Next I took to developing this Art of mine in my washbasin. I found the business of being a photographic Jack-of-All-Trades quite entertaining. I knew nothing about printing, and had no inkling that certain kinds of paper produced soft prints and certain others highly contrasted ones. I didn’t bother much about such things, though I invariably got mad when the images didn’t come out right on the paper.
In 1931, when I was twenty-two, I went to Africa. On the Ivory Coast I bought a miniature camera of a kind I have never seen before or since, made by the French firm Krauss. It used film of a size that 35mm would be without the sprocket holes. For a year I took pictures with it. On my return to France I had my pictures developed – it was not possible before, for I lived in the bush, isolated, during most of that year – and I discovered that the damp had got into the camera and that all my photographs were embellished with the superimposed patterns of giant ferns.

I had had blackwater fever in Africa, and was now obliged to convalesce. I went to Marseille. A small allowance enabled me to get along, and I worked with enjoyment. I had just discovered the Leica. It became the extension of my eye, and I have never been separated from it since I found it. I prowled the streets all day, feeling very strung-up and ready to pounce, determined to “trap” life – to preserve life in the act of living. Above all, I craved to seize, in the confines of one single photograph, the whole essence of some situation that was in the process of unrolling itself before my eyes.

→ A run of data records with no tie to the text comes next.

/-- ★★ **THE QUATERNION TANGENT FLOOR, WITH THE TANGENT FORM OF THE IMAGE.**  At a unit `w` in the guard `‖aᵢw̄ − 1‖ < 1∕2` (unit `aᵢ`, `cᵢ ≥ 0`,
`Σcᵢ ≤ 1`), for every imaginary `x` there is an imaginary `y` with `k′(w)(w x) = k(w)·y` and
**`(1 − Σcᵢ)·sinc‖Y(w)‖·‖x‖ ≤ ‖y‖`** — pairing `N_Y x̃ − Σcᵢ N_{Zᵢ} x̃` with `x̃` gives `(1 − Σcᵢ)‖x̃‖² + [Σcᵢ G_{Zᵢ}(x̃) − G_Y(x̃)] ≥ (1 − Σcᵢ)‖x̃‖²`
by pub-balaban's JENSEN step `G_sum_le`, then Cauchy–Schwarz and the lower singular value `sinc‖Y‖` of `D exp(Y)`; the image is tangent at `k(w)`
(`e^{−Y}·D exp(Y)(·)` is imaginary).  Part 14's bound in quaternion dress (pub-balaban's `kD_tangent_injective` made quantitative). [folklore] -/
theorem exists_kD_mul_eq {a : ι → ℍ} (c : ι → ℝ) {w x : ℍ} (hw : ‖w‖ = 1) (ha : ∀ i, ‖a i‖ = 1) (hc : ∀ i, 0 ≤ c i) (hs : ∑ i, c i ≤ 1)
    (hg : ∀ i, ‖a i * star w - 1‖ < 1 / 2) (hx : x.re = 0) :
    ∃ y : ℍ, y.re = 0 ∧ kD a c w (w * x) = kf a c w * y ∧ (1 - ∑ i, c i) * Real.sinc ‖Yf a c w‖ * ‖x‖ ≤ ‖y‖ := by
  set Y := Yf a c w with hY_def
  set X := w * x * star w with hX_def
  set M : ℍ := N Y X - ∑ i, c i • N (qlog (a i * star w)) X with hM_def
  have hsw : star w * w = 1 := by rw [Quaternion.star_mul_self, Quaternion.normSq_eq_norm_mul_self, hw]; simp
  have hws : w * star w = 1 := by rw [Quaternion.self_mul_star, Quaternion.normSq_eq_norm_mul_self, hw]; simp
  have hXre : X.re = 0 := re_mul_mul_star w hx
  have hXn : ‖X‖ = ‖x‖ := by rw [hX_def, norm_mul, norm_mul, Quaternion.norm_star, hw, one_mul, mul_one]
  have hW1 : ∀ i, ‖a i * star w‖ = 1 := fun i => by simp [norm_mul, ha i, hw]
  have hZmem : ∀ i, qlog (a i * star w) ∈ imBall := fun i =>
    ⟨qlog_re_of_norm_eq_one (hW1 i) ((hg i).trans (by norm_num)), (norm_qlog_lt_one (hg i)).trans (by linarith [Real.pi_gt_three])⟩
  have hYmem : Y ∈ imBall := sum_smul_mem_imBall (Z := fun i => qlog (a i * star w)) hZmem hc hs
  have hMre : M.re = 0 := by
    have hsum : (∑ i, c i • N (qlog (a i * star w)) X).re = 0 :=
      Finset.sum_induction _ (fun q : ℍ => q.re = 0) (fun p q hp hq => by rw [Quaternion.re_add, hp, hq, add_zero]) (Quaternion.re_zero)
        (fun i _ => by rw [Quaternion.re_smul, N_re (hZmem i).1 hXre, smul_zero])
    rw [hM_def, Quaternion.re_sub, N_re hYmem.1 hXre, hsum, sub_zero]
  have hkD : kD a c w (w * x) = fderiv ℝ exp Y M * w := kD_apply_mul c hw ha hc hs hg hx
  refine ⟨star w * (exp (-Y) * fderiv ℝ exp Y M) * w, ?_, ?_, ?_⟩
  · -- imaginary: conjugation by the unit `w` preserves real parts
    have h1 : (exp (-Y) * fderiv ℝ exp Y M).re = 0 := re_exp_neg_mul_fderiv_exp hYmem.1 hMre
    have h2 := re_mul_mul_star (star w) h1
    rwa [star_star] at h2
  · rw [hkD, kf, ← hY_def]
    simp only [← mul_assoc]
    rw [mul_assoc (exp Y) w (star w), hws, mul_one, exp_mul_exp_neg, one_mul]
  · -- the floor
    have hnorm : ‖star w * (exp (-Y) * fderiv ℝ exp Y M) * w‖ = ‖fderiv ℝ exp Y M‖ := by
      have hnY : (-Y).re = 0 := by rw [Quaternion.re_neg, hYmem.1, neg_zero]
      rw [norm_mul, norm_mul, norm_mul, Quaternion.norm_star, hw, norm_exp_of_re_eq_zero hnY, one_mul, one_mul, mul_one]
    rw [hnorm]
    -- `(1 − s)‖X‖² ≤ ⟨M, X⟩ ≤ ‖M‖‖X‖`
    have hpair : (1 - ∑ i, c i) * ‖X‖ ^ 2 ≤ ⟪M, X⟫ := by
      have hJ : G Y X ≤ ∑ i, c i * G (qlog (a i * star w)) X := by
        rw [hY_def]; exact G_sum_le (Z := fun i => qlog (a i * star w)) hZmem hc hs X
      have hM : ⟪M, X⟫ = (‖X‖ ^ 2 - G Y X) - ∑ i, c i * (‖X‖ ^ 2 - G (qlog (a i * star w)) X) := by
        rw [hM_def, inner_sub_left, sum_inner, inner_N_self_eq hYmem.1 hXre]
        congr 1
        exact Finset.sum_congr rfl fun i _ => by rw [real_inner_smul_left, inner_N_self_eq (hZmem i).1 hXre]
      have hsplit : ∑ i, c i * (‖X‖ ^ 2 - G (qlog (a i * star w)) X) = (∑ i, c i) * ‖X‖ ^ 2 - ∑ i, c i * G (qlog (a i * star w)) X := by
        rw [Finset.sum_mul, ← Finset.sum_sub_distrib]
        exact Finset.sum_congr rfl fun i _ => by ring
      rw [hM, hsplit]
      nlinarith
    have hMX : (1 - ∑ i, c i) * ‖X‖ ≤ ‖M‖ := by
      rcases eq_or_ne X 0 with hX0 | hX0
      · rw [hX0, norm_zero, mul_zero]; exact norm_nonneg _
      have hXpos : 0 < ‖X‖ := norm_pos_iff.2 hX0
      have hcs : ⟪M, X⟫ ≤ ‖M‖ * ‖X‖ := real_inner_le_norm _ _
      nlinarith
    have hD : |Real.sinc ‖Y‖| * ‖M‖ ≤ ‖fderiv ℝ exp Y M‖ := abs_sinc_mul_norm_le_norm_fderiv_exp hYmem.1 hMre
    have hsinc : 0 ≤ Real.sinc ‖Y‖ := by
      rcases eq_or_ne ‖Y‖ 0 with h0 | h0
      · rw [h0, Real.sinc_zero]; norm_num
      · rw [Real.sinc_of_ne_zero h0]
        exact div_nonneg (Real.sin_nonneg_of_nonneg_of_le_pi (norm_nonneg _) hYmem.2.le) (norm_nonneg _)
    rw [abs_of_nonneg hsinc] at hD
    rw [← hXn]
    calc (1 - ∑ i, c i) * Real.sinc ‖Y‖ * ‖X‖ = Real.sinc ‖Y‖ * ((1 - ∑ i, c i) * ‖X‖) := by ring
      _ ≤ Real.sinc ‖Y‖ * ‖M‖ := mul_le_mul_of_nonneg_left hMX hsinc
      _ ≤ ‖fderiv ℝ exp Y M‖ := hD
end Fibre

The idea of making a photographic reportage, that is to say, of telling a story in a sequence of pictures, never entered my head at that time. I began to understand more about it later, as a result of looking at the work of my colleagues and at the illustrated magazines. In fact, it was only in the process of working for them that I eventually learned, bit by bit, how to make a reportage with a camera, how to make a picture-story.

I have traveled a good deal, though I don’t really know how to travel. I like to take my time about it, leaving between one country and the next an interval in which to digest what I’ve seen. Once I had arrived in a new country, I feel almost like settling down there, so as to live on proper terms with the country. I could never be a globetrotter.

In 1947, five freelance photographers, of whom I was one, founded our cooperative enterprise called “Magnum Photos.” This cooperative enterprise distributes our picture- stories to magazines in various countries.

Twenty-five years have passed since I started to look through my view-finder. But I regard myself still as an amateur, though I am still no longer a dilettante.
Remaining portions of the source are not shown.